It was about 1940 when I first came to Carlton. I was twenty one years old. My mother, my brother and I were renting a place in Parkville and it was very crowded. We had the opportunity to come in here, and we have lived in this house ever since. My mother owns it now; she's ninety one.

There were very few motor cars about, only about two in the street. Most of the people here were Jewish; the Jews started moving here from overseas in about 1938. The first stop off place for most of them was North Carlton. They couldn't say Pigdon Street, but said 'Piggiea don' Street. As they gradually got into business and made more money, they moved to St. Kilda or Caulfield or Malvern. There are very few of them live here now. One Jewish businessman built a big house down this street. It cost thousands of pounds at the time. He was one of the big men of the business world. The Australians here called the Jewish people, 'five by twos', they didn't call them Jews. But there weren't many Australians lived here in the area, only four or five families.
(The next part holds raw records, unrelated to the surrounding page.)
variable (L : Type) [Field L] [NumberField L] [IsCMField L]
variable {N M n : ℕ} (e : Fin N × Fin M ≃ Fin n)
  (dV : Fin N → L) (hdV : ∀ i, IsCMField.complexConj L (dV i) = dV i)
  (dW : Fin M → L) (hdW : ∀ i, IsCMField.complexConj L (dW i) = dW i)

/-- entries of the `Δ`-block: `(p|_Δ)_{ij} = p_{(inl i)(inl j)} + p_{(inl i)(inr j)}` in the block enumeration `e₂ : Fin n ⊕ Fin n ≃ Fin (n+n)`.
[cite: GelbartRogawski1991, §3.1 Prop. 3.1.1 p. 455 L1–2] -/
theorem deltaBlock_apply (p : HA L e dV hdV dW hdW) (i j : Fin n) :
    deltaBlock L e dV hdV dW hdW p i j =
      ((p : GL (Fin (n + n)) (AdeleRing (𝓞 L) L)) : Matrix (Fin (n + n)) (Fin (n + n)) (AdeleRing (𝓞 L) L)) (e₂ (Sum.inl i)) (e₂ (Sum.inl j)) +
      ((p : GL (Fin (n + n)) (AdeleRing (𝓞 L) L)) : Matrix (Fin (n + n)) (Fin (n + n)) (AdeleRing (𝓞 L) L)) (e₂ (Sum.inl i)) (e₂ (Sum.inr j)) := by
  simp [deltaBlock, blk, Matrix.toBlocks₁₁, Matrix.toBlocks₁₂]

/-- `1|_Δ = 1`. [cite: GelbartRogawski1991, §3.1 Prop. 3.1.1 p. 455 L1–2] -/
theorem deltaBlock_one : deltaBlock L e dV hdV dW hdW 1 = 1 := by
  unfold deltaBlock
  rw [blk_one, ← Matrix.fromBlocks_one, Matrix.toBlocks_fromBlocks₁₁, Matrix.toBlocks_fromBlocks₁₂, add_zero]

/-- `p|_Δ · p⁻¹|_Δ = 1` on `P_Δ(𝔸)`. [cite: GelbartRogawski1991, §3.1 Prop. 3.1.1 p. 455 L1–2] -/
theorem deltaBlock_mul_deltaBlock_inv {p : HA L e dV hdV dW hdW} (hp : IsSiegelDelta L e dV hdV dW hdW p) :
    deltaBlock L e dV hdV dW hdW p * deltaBlock L e dV hdV dW hdW p⁻¹ = 1 := by
  rw [← deltaBlock_mul L e dV hdV dW hdW hp (isSiegelDelta_inv L e dV hdV dW hdW hp), mul_inv_cancel, deltaBlock_one]

/-- `p⁻¹|_Δ · p|_Δ = 1` on `P_Δ(𝔸)`. [cite: GelbartRogawski1991, §3.1 Prop. 3.1.1 p. 455 L1–2] -/
theorem deltaBlock_inv_mul_deltaBlock {p : HA L e dV hdV dW hdW} (hp : IsSiegelDelta L e dV hdV dW hdW p) :
    deltaBlock L e dV hdV dW hdW p⁻¹ * deltaBlock L e dV hdV dW hdW p = 1 := by
  rw [← deltaBlock_mul L e dV hdV dW hdW (isSiegelDelta_inv L e dV hdV dW hdW hp) hp, inv_mul_cancel, deltaBlock_one]

/-- **the `Δ`-block is a unit**: there is `g ∈ GL_n(𝔸_L)` with matrix `p|_Δ` (and inverse `p⁻¹|_Δ`). [cite: GelbartRogawski1991, §3.1 Prop. 3.1.1 p. 455 L1–2] -/
theorem exists_gl_coe_eq_deltaBlock {p : HA L e dV hdV dW hdW} (hp : IsSiegelDelta L e dV hdV dW hdW p) :
    ∃ g : GL (Fin n) (AdeleRing (𝓞 L) L), (g : Matrix (Fin n) (Fin n) (AdeleRing (𝓞 L) L)) = deltaBlock L e dV hdV dW hdW p :=
  ⟨⟨deltaBlock L e dV hdV dW hdW p, deltaBlock L e dV hdV dW hdW p⁻¹, deltaBlock_mul_deltaBlock_inv L e dV hdV dW hdW hp,
    deltaBlock_inv_mul_deltaBlock L e dV hdV dW hdW hp⟩, rfl⟩

/-- the inverse of such a `g` has matrix `p⁻¹|_Δ`. [cite: GelbartRogawski1991, §3.1 Prop. 3.1.1 p. 455 L1–2] -/
theorem coe_inv_eq_deltaBlock_inv {p : HA L e dV hdV dW hdW} (hp : IsSiegelDelta L e dV hdV dW hdW p)
    {g : GL (Fin n) (AdeleRing (𝓞 L) L)} (hg : (g : Matrix (Fin n) (Fin n) (AdeleRing (𝓞 L) L)) = deltaBlock L e dV hdV dW hdW p) :
    ((g⁻¹ : GL (Fin n) (AdeleRing (𝓞 L) L)) : Matrix (Fin n) (Fin n) (AdeleRing (𝓞 L) L)) = deltaBlock L e dV hdV dW hdW p⁻¹ := by
  have h1 : ((g⁻¹ : GL (Fin n) (AdeleRing (𝓞 L) L)) : Matrix (Fin n) (Fin n) (AdeleRing (𝓞 L) L)) * deltaBlock L e dV hdV dW hdW p = 1 := by
    rw [← hg, ← Units.val_mul, inv_mul_cancel, Units.val_one]
  calc ((g⁻¹ : GL (Fin n) (AdeleRing (𝓞 L) L)) : Matrix (Fin n) (Fin n) (AdeleRing (𝓞 L) L))
      = ((g⁻¹ : GL (Fin n) (AdeleRing (𝓞 L) L)) : Matrix (Fin n) (Fin n) (AdeleRing (𝓞 L) L)) *
          (deltaBlock L e dV hdV dW hdW p * deltaBlock L e dV hdV dW hdW p⁻¹) := by
        rw [deltaBlock_mul_deltaBlock_inv L e dV hdV dW hdW hp, mul_one]
    _ = deltaBlock L e dV hdV dW hdW p⁻¹ := by rw [← mul_assoc, h1, one_mul]

/-- **`‖p|_Δ‖ ≤ 2‖p‖`**: the height of the `Δ`-block is at most twice the height of `p` in `GL_{2n}(𝔸_L)`. [cite: BorelJacquet1979, §1.2] [cite: MoeglinWaldspurger1995, I.2.2] -/
theorem adelicHeightGL_deltaBlock_le [NeZero n] {p : HA L e dV hdV dW hdW} (hp : IsSiegelDelta L e dV hdV dW hdW p)
    {g : GL (Fin n) (AdeleRing (𝓞 L) L)} (hg : (g : Matrix (Fin n) (Fin n) (AdeleRing (𝓞 L) L)) = deltaBlock L e dV hdV dW hdW p) :
    adelicHeightGL n L g ≤ 2 * adelicHeightGL (n + n) L (p : GL (Fin (n + n)) (AdeleRing (𝓞 L) L)) := by
  haveI : NeZero (n + n) := ⟨fun h => NeZero.ne n (by omega)⟩
  refine adelicHeightGL_le_two_mul_of_entries_add g (p : GL (Fin (n + n)) (AdeleRing (𝓞 L) L)) (fun i j => ?_) (fun i j => ?_)
  · exact ⟨e₂ (Sum.inl i), e₂ (Sum.inl j), e₂ (Sum.inl i), e₂ (Sum.inr j), by rw [hg, deltaBlock_apply]⟩
  · refine ⟨e₂ (Sum.inl i), e₂ (Sum.inl j), e₂ (Sum.inl i), e₂ (Sum.inr j), ?_⟩
    rw [coe_inv_eq_deltaBlock_inv L e dV hdV dW hdW hp hg, deltaBlock_apply, Subgroup.coe_inv]

/-! ## §3 `modDelta(p)^{±2} = |det p|_Δ|^{±1} ≤ (n!)^d (1 ⊔ 2‖p‖)^{nd}` -/

/-- `modDelta(p)² = |det g|_𝔸` for any `g ∈ GL_n(𝔸_L)` with matrix `p|_Δ` (`p ∈ P_Δ(𝔸)`). [cite: GelbartRogawski1991, §3.1 Prop. 3.1.1 p. 455 L1–2] -/
theorem modDelta_sq_eq_ideleNorm_det {p : HA L e dV hdV dW hdW} (hp : IsSiegelDelta L e dV hdV dW hdW p)
    {g : GL (Fin n) (AdeleRing (𝓞 L) L)} (hg : (g : Matrix (Fin n) (Fin n) (AdeleRing (𝓞 L) L)) = deltaBlock L e dV hdV dW hdW p) :
    modDelta L e dV hdV dW hdW p ^ 2 = ideleNorm (Matrix.GeneralLinearGroup.det g) := by
  have hu : IsUnit (detDelta L e dV hdV dW hdW p) := isUnit_detDelta_of_isSiegelDelta L e dV hdV dW hdW p hp
  have hunit : hu.unit = Matrix.GeneralLinearGroup.det g := by
    ext
    rw [IsUnit.unit_spec, Matrix.GeneralLinearGroup.val_det_apply, hg]
    rfl
  have h0 : 0 ≤ ideleNorm hu.unit := by
    unfold ideleNorm
    exact mul_nonneg (Finset.prod_nonneg fun _ _ => by positivity) (finprod_nonneg fun _ => norm_nonneg _)
  unfold modDelta
  rw [dif_pos hu, Real.sq_sqrt h0, hunit]

/-- **`modDelta(p)² ≤ (n!)^d · (1 ⊔ 2‖p‖)^{nd}`** (`d = [L:ℚ]`; ★ `ideleNorm_det_le_height` on the `Δ`-block + §2). [cite: MoeglinWaldspurger1995, I.2.2 (vi)] [cite: BorelJacquet1979, §1.2] -/
theorem modDelta_sq_le [NeZero n] {p : HA L e dV hdV dW hdW} (hp : IsSiegelDelta L e dV hdV dW hdW p) :
    modDelta L e dV hdV dW hdW p ^ 2 ≤ (n.factorial : ℝ) ^ Module.finrank ℚ L *
      (1 ⊔ 2 * adelicHeightGL (n + n) L (p : GL (Fin (n + n)) (AdeleRing (𝓞 L) L))) ^ (n * Module.finrank ℚ L) := by
  obtain ⟨g, hg⟩ := exists_gl_coe_eq_deltaBlock L e dV hdV dW hdW hp
  rw [modDelta_sq_eq_ideleNorm_det L e dV hdV dW hdW hp hg]
  refine (ideleNorm_det_le_height g).trans (mul_le_mul_of_nonneg_left ?_ (by positivity))
  exact pow_le_pow_left₀ (le_sup_of_le_left zero_le_one) (sup_le_sup_left (adelicHeightGL_deltaBlock_le L e dV hdV dW hdW hp hg) _) _

/-- **`modDelta(p)⁻² ≤ (n!)^d · (1 ⊔ 2‖p‖)^{nd}`** (★ `ideleNorm_det_inv_le_height` on the `Δ`-block + §2). [cite: MoeglinWaldspurger1995, I.2.2 (vi)] [cite: BorelJacquet1979, §1.2] -/
theorem modDelta_sq_inv_le [NeZero n] {p : HA L e dV hdV dW hdW} (hp : IsSiegelDelta L e dV hdV dW hdW p) :
    (modDelta L e dV hdV dW hdW p ^ 2)⁻¹ ≤ (n.factorial : ℝ) ^ Module.finrank ℚ L *
      (1 ⊔ 2 * adelicHeightGL (n + n) L (p : GL (Fin (n + n)) (AdeleRing (𝓞 L) L))) ^ (n * Module.finrank ℚ L) := by
  obtain ⟨g, hg⟩ := exists_gl_coe_eq_deltaBlock L e dV hdV dW hdW hp
  rw [modDelta_sq_eq_ideleNorm_det L e dV hdV dW hdW hp hg]
  refine (ideleNorm_det_inv_le_height g).trans (mul_le_mul_of_nonneg_left ?_ (by positivity))
  exact pow_le_pow_left₀ (le_sup_of_le_left zero_le_one) (sup_le_sup_left (adelicHeightGL_deltaBlock_le L e dV hdV dW hdW hp hg) _) _

/-! ## §4 Exports: both directions, real powers, the character bound `hω` -/

/-- **THE MODULUS AGAINST THE HEIGHT, BOTH DIRECTIONS**: `modDelta p ≤ C·‖p‖^A` and `(modDelta p)⁻¹ ≤ C·‖p‖^A` for every `p ∈ P_Δ(𝔸)` (`n ≥ 1`), with
`A = n[L:ℚ]/2`. [cite: MoeglinWaldspurger1995, I.2.2 (vi)–(vii)] [cite: BorelJacquet1979, §1.2] -/
theorem exists_modDelta_le_height [NeZero n] :
    ∃ C A : ℝ, 0 < C ∧ 0 ≤ A ∧ ∀ p : HA L e dV hdV dW hdW, IsSiegelDelta L e dV hdV dW hdW p →
      modDelta L e dV hdV dW hdW p ≤ C * adelicHeightGL (n + n) L (p : GL (Fin (n + n)) (AdeleRing (𝓞 L) L)) ^ A ∧
      (modDelta L e dV hdV dW hdW p)⁻¹ ≤ C * adelicHeightGL (n + n) L (p : GL (Fin (n + n)) (AdeleRing (𝓞 L) L)) ^ A := by
  haveI : NeZero (n + n) := ⟨fun h => NeZero.ne n (by omega)⟩
  obtain ⟨C₁, hC₁, hfl⟩ := exists_one_sup_two_mul_le (K := L) (N := n + n)
  set d : ℕ := Module.finrank ℚ L with hd
  set F : ℝ := (n.factorial : ℝ) ^ d with hF
  have hF0 : 0 < F := by positivity
  -- `modDelta^{±2} ≤ F (C₁ ‖p‖)^{nd}`, so `modDelta^{±1} ≤ √F · (C₁‖p‖)^{nd/2} = √F · C₁^{nd/2} · ‖p‖^{nd/2}`
  refine ⟨Real.sqrt F * C₁ ^ (((n * d : ℕ) : ℝ) / 2), ((n * d : ℕ) : ℝ) / 2, by positivity, by positivity, fun p hp => ?_⟩
  set x : ℝ := adelicHeightGL (n + n) L (p : GL (Fin (n + n)) (AdeleRing (𝓞 L) L)) with hx
  have hx0 : 0 ≤ x := adelicHeightGL_nonneg _
  have hmpos : 0 < modDelta L e dV hdV dW hdW p := modDelta_pos L e dV hdV dW hdW p
  have hC₁x : 0 ≤ C₁ * x := mul_nonneg hC₁.le hx0
  have hsup : (1 ⊔ 2 * x) ^ (n * d) ≤ (C₁ * x) ^ (n * d) := pow_le_pow_left₀ (le_sup_of_le_left zero_le_one) (hfl _) _
  have hkey : ∀ y : ℝ, 0 < y → y ^ 2 ≤ F * (1 ⊔ 2 * x) ^ (n * d) →
      y ≤ Real.sqrt F * C₁ ^ (((n * d : ℕ) : ℝ) / 2) * x ^ (((n * d : ℕ) : ℝ) / 2) := by
    intro y hy hle
    have h1 : y ^ 2 ≤ F * (C₁ * x) ^ (n * d) := hle.trans (mul_le_mul_of_nonneg_left hsup hF0.le)
    have h2 : y ≤ Real.sqrt (F * (C₁ * x) ^ (n * d)) := (Real.le_sqrt hy.le (mul_nonneg hF0.le (pow_nonneg hC₁x _))).2 h1
    have h3 : Real.sqrt ((C₁ * x) ^ (n * d)) = (C₁ * x) ^ (((n * d : ℕ) : ℝ) / 2) := by
      rw [Real.sqrt_eq_rpow, ← Real.rpow_natCast, ← Real.rpow_mul hC₁x]
      congr 1
      ring
    calc y ≤ Real.sqrt (F * (C₁ * x) ^ (n * d)) := h2
      _ = Real.sqrt F * (C₁ * x) ^ (((n * d : ℕ) : ℝ) / 2) := by rw [Real.sqrt_mul hF0.le, h3]
      _ = Real.sqrt F * C₁ ^ (((n * d : ℕ) : ℝ) / 2) * x ^ (((n * d : ℕ) : ℝ) / 2) := by
          rw [Real.mul_rpow hC₁.le hx0, mul_assoc]
  refine ⟨hkey _ hmpos (modDelta_sq_le L e dV hdV dW hdW hp), hkey _ (inv_pos.2 hmpos) ?_⟩
  rw [inv_pow]
  exact modDelta_sq_inv_le L e dV hdV dW hdW hp

/-- **REAL POWERS**: for every `T` there are `C, A ≥ 0` with `modDelta p ^ t ≤ C·‖p‖^A` for all `p ∈ P_Δ(𝔸)` and all `|t| ≤ T`.
[cite: MoeglinWaldspurger1995, I.2.2 (vi)–(vii)] [cite: BorelJacquet1979, §1.2] -/
theorem exists_modDelta_rpow_le_height [NeZero n] (T : ℝ) (hT : 0 ≤ T) :
    ∃ C A : ℝ, 0 ≤ C ∧ 0 ≤ A ∧ ∀ p : HA L e dV hdV dW hdW, IsSiegelDelta L e dV hdV dW hdW p → ∀ t : ℝ, |t| ≤ T →
      modDelta L e dV hdV dW hdW p ^ t ≤ C * adelicHeightGL (n + n) L (p : GL (Fin (n + n)) (AdeleRing (𝓞 L) L)) ^ A := by
  haveI : NeZero (n + n) := ⟨fun h => NeZero.ne n (by omega)⟩
  obtain ⟨C, A, hC, hA, hle⟩ := exists_modDelta_le_height L e dV hdV dW hdW
  obtain ⟨C₁, hC₁, hfl⟩ := exists_one_sup_two_mul_le (K := L) (N := n + n)
  -- `modDelta^{±1} ≤ C x^A ≤ B := (1 ⊔ C)(C₁ x)^A` with `1 ≤ B`, so `modDelta^t ≤ B^{|t|} ≤ B^T = ((1 ⊔ C) C₁^A)^T · x^{A T}`
  refine ⟨((1 ⊔ C) * C₁ ^ A) ^ T, A * T, by positivity, by positivity, fun p hp t ht => ?_⟩
  set x : ℝ := adelicHeightGL (n + n) L (p : GL (Fin (n + n)) (AdeleRing (𝓞 L) L)) with hx
  have hxpos : 0 < x := adelicHeightGL_pos_holds _
  have hx0 : 0 ≤ x := hxpos.le
  have hmpos : 0 < modDelta L e dV hdV dW hdW p := modDelta_pos L e dV hdV dW hdW p
  obtain ⟨h₁, h₂⟩ := hle p hp
  have hx1 : 1 ≤ C₁ * x := le_sup_left.trans (hfl _)
  have hC₁1 : 1 ≤ C₁ := by
    have h2x : 2 * x ≤ C₁ * x := le_sup_right.trans (hfl _)
    nlinarith
  set B : ℝ := (1 ⊔ C) * (C₁ * x) ^ A with hB
  have hxA : x ^ A ≤ (C₁ * x) ^ A := Real.rpow_le_rpow hx0 (le_mul_of_one_le_left hx0 hC₁1) hA
  have hCx : C * x ^ A ≤ B := mul_le_mul le_sup_right hxA (Real.rpow_nonneg hx0 _) (by positivity)
  have hB1 : 1 ≤ B := one_le_mul_of_one_le_of_one_le le_sup_left (Real.one_le_rpow hx1 hA)
  have hm : modDelta L e dV hdV dW hdW p ≤ B := h₁.trans hCx
  have hmi : (modDelta L e dV hdV dW hdW p)⁻¹ ≤ B := h₂.trans hCx
  -- `modDelta^t ≤ B^{|t|} ≤ B^T`
  have habs : modDelta L e dV hdV dW hdW p ^ t ≤ B ^ |t| := by
    rcases le_or_gt 0 t with ht0 | ht0
    · rw [abs_of_nonneg ht0]
      exact Real.rpow_le_rpow hmpos.le hm ht0
    · rw [abs_of_neg ht0, ← inv_inv (modDelta L e dV hdV dW hdW p), Real.inv_rpow (inv_pos.2 hmpos).le,
        ← Real.rpow_neg (inv_pos.2 hmpos).le]
      exact Real.rpow_le_rpow (inv_pos.2 hmpos).le hmi (by linarith)
  calc modDelta L e dV hdV dW hdW p ^ t ≤ B ^ |t| := habs
    _ ≤ B ^ T := Real.rpow_le_rpow_of_exponent_le hB1 ht
    _ = ((1 ⊔ C) * C₁ ^ A) ^ T * x ^ (A * T) := by
        rw [hB, Real.mul_rpow hC₁.le hx0, ← mul_assoc, Real.mul_rpow (by positivity) (Real.rpow_nonneg hx0 _),
          ← Real.rpow_mul hx0]

/-- **THE CHARACTER BOUND `hω` OF ★ `K2LiuBigCellGrowthOfEquivariance.growth_of_equivariance`.**  For `ω s p := u s p · (modDelta p : ℂ)^(κ − 2 s)` with a unitary part
`‖u s p‖ ≤ 1` BY VALUE (e.g. `u s p = χ′(det_Δ p)`; the inducing character of `I(−s, χ′)` has `κ = n`): near every `z` with `0 < re z`,
`‖ω s p‖ ≤ C·‖p‖^A` for all `p ∈ P_Δ(𝔸)`. [cite: MoeglinWaldspurger1995, I.2.2, I.2.17] [cite: BorelJacquet1979, §1.2] -/
theorem exists_character_bound [NeZero n] (κ : ℝ) (u : ℂ → HA L e dV hdV dW hdW → ℂ) (hu : ∀ s p, ‖u s p‖ ≤ 1) :
    ∀ z : ℂ, 0 < z.re → ∃ C A ρ : ℝ, 0 ≤ C ∧ 0 ≤ A ∧ 0 < ρ ∧ ∀ s : ℂ, dist s z < ρ →
      ∀ p ∈ {p : HA L e dV hdV dW hdW | IsSiegelDelta L e dV hdV dW hdW p},
        ‖u s p * ((modDelta L e dV hdV dW hdW p : ℝ) : ℂ) ^ ((κ : ℂ) - 2 * s)‖ ≤
          C * adelicHeightGL (n + n) L (p : GL (Fin (n + n)) (AdeleRing (𝓞 L) L)) ^ A := by
  intro z hz
  -- on `dist s z < 1`: `|κ − 2 re s| ≤ |κ| + 2 |re z| + 2 =: T`
  obtain ⟨C, A, hC, hA, hle⟩ := exists_modDelta_rpow_le_height L e dV hdV dW hdW (|κ| + 2 * |z.re| + 2) (by positivity)
  refine ⟨C, A, 1, hC, hA, one_pos, fun s hs p hp => ?_⟩
  have hmpos : 0 < modDelta L e dV hdV dW hdW p := modDelta_pos L e dV hdV dW hdW p
  have hre : ((κ : ℂ) - 2 * s).re = κ - 2 * s.re := by simp
  have hsz : |s.re - z.re| ≤ 1 := by
    have h1 : |s.re - z.re| ≤ dist s z := by
      rw [Complex.dist_eq]; simpa using Complex.abs_re_le_norm (s - z)
    exact h1.trans hs.le
  have ht : |κ - 2 * s.re| ≤ |κ| + 2 * |z.re| + 2 := by
    obtain ⟨hl, hr⟩ := abs_le.1 hsz
    have hκ₁ := le_abs_self κ
    have hκ₂ := neg_abs_le κ
    have hz₁ := le_abs_self z.re
    have hz₂ := neg_abs_le z.re
    exact abs_le.2 ⟨by linarith, by linarith⟩
  calc ‖u s p * ((modDelta L e dV hdV dW hdW p : ℝ) : ℂ) ^ ((κ : ℂ) - 2 * s)‖
      = ‖u s p‖ * modDelta L e dV hdV dW hdW p ^ (κ - 2 * s.re) := by
        rw [norm_mul, Complex.norm_cpow_eq_rpow_re_of_pos hmpos, hre]
    _ ≤ 1 * (C * adelicHeightGL (n + n) L (p : GL (Fin (n + n)) (AdeleRing (𝓞 L) L)) ^ A) :=
        mul_le_mul (hu s p) (hle p hp _ ht) (Real.rpow_nonneg hmpos.le _) zero_le_one
    _ = C * adelicHeightGL (n + n) L (p : GL (Fin (n + n)) (AdeleRing (𝓞 L) L)) ^ A := one_mul _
The Jewish people seemed to keep to themselves mainly. Some of them couldn't speak very much English, but eventually they learnt more. They got into clothing manufacturing. I worked for one for a few months down in Fitzroy. They wouldn't have me in the army as I've got deformed feet. Through the war I had to go into an engineering place down Carlton that did war work. I was directed to go there by the Director of Affairs. And after that, the engineers' strike came and I worked for a little while in the Jewish business. Then I went to work for the Salvation Army, the Bethesda Hospital in Richmond. The train went through North Carlton, through here and down to North Richmond. I could get off there and walk up the street to the hospital. They stopped the running of the train after a while, so I had to give it away. I went to work in Brunswick at Stokes and Son where I could walk to work and I stayed there ever since. Thirty three years.

Down in Lygon Street there was a fruiterer who was a Jew, and a chemist and the grocer. They had very good custom there and the fruiterer used to deliver the fruit as well. He gave us a reasonably good go.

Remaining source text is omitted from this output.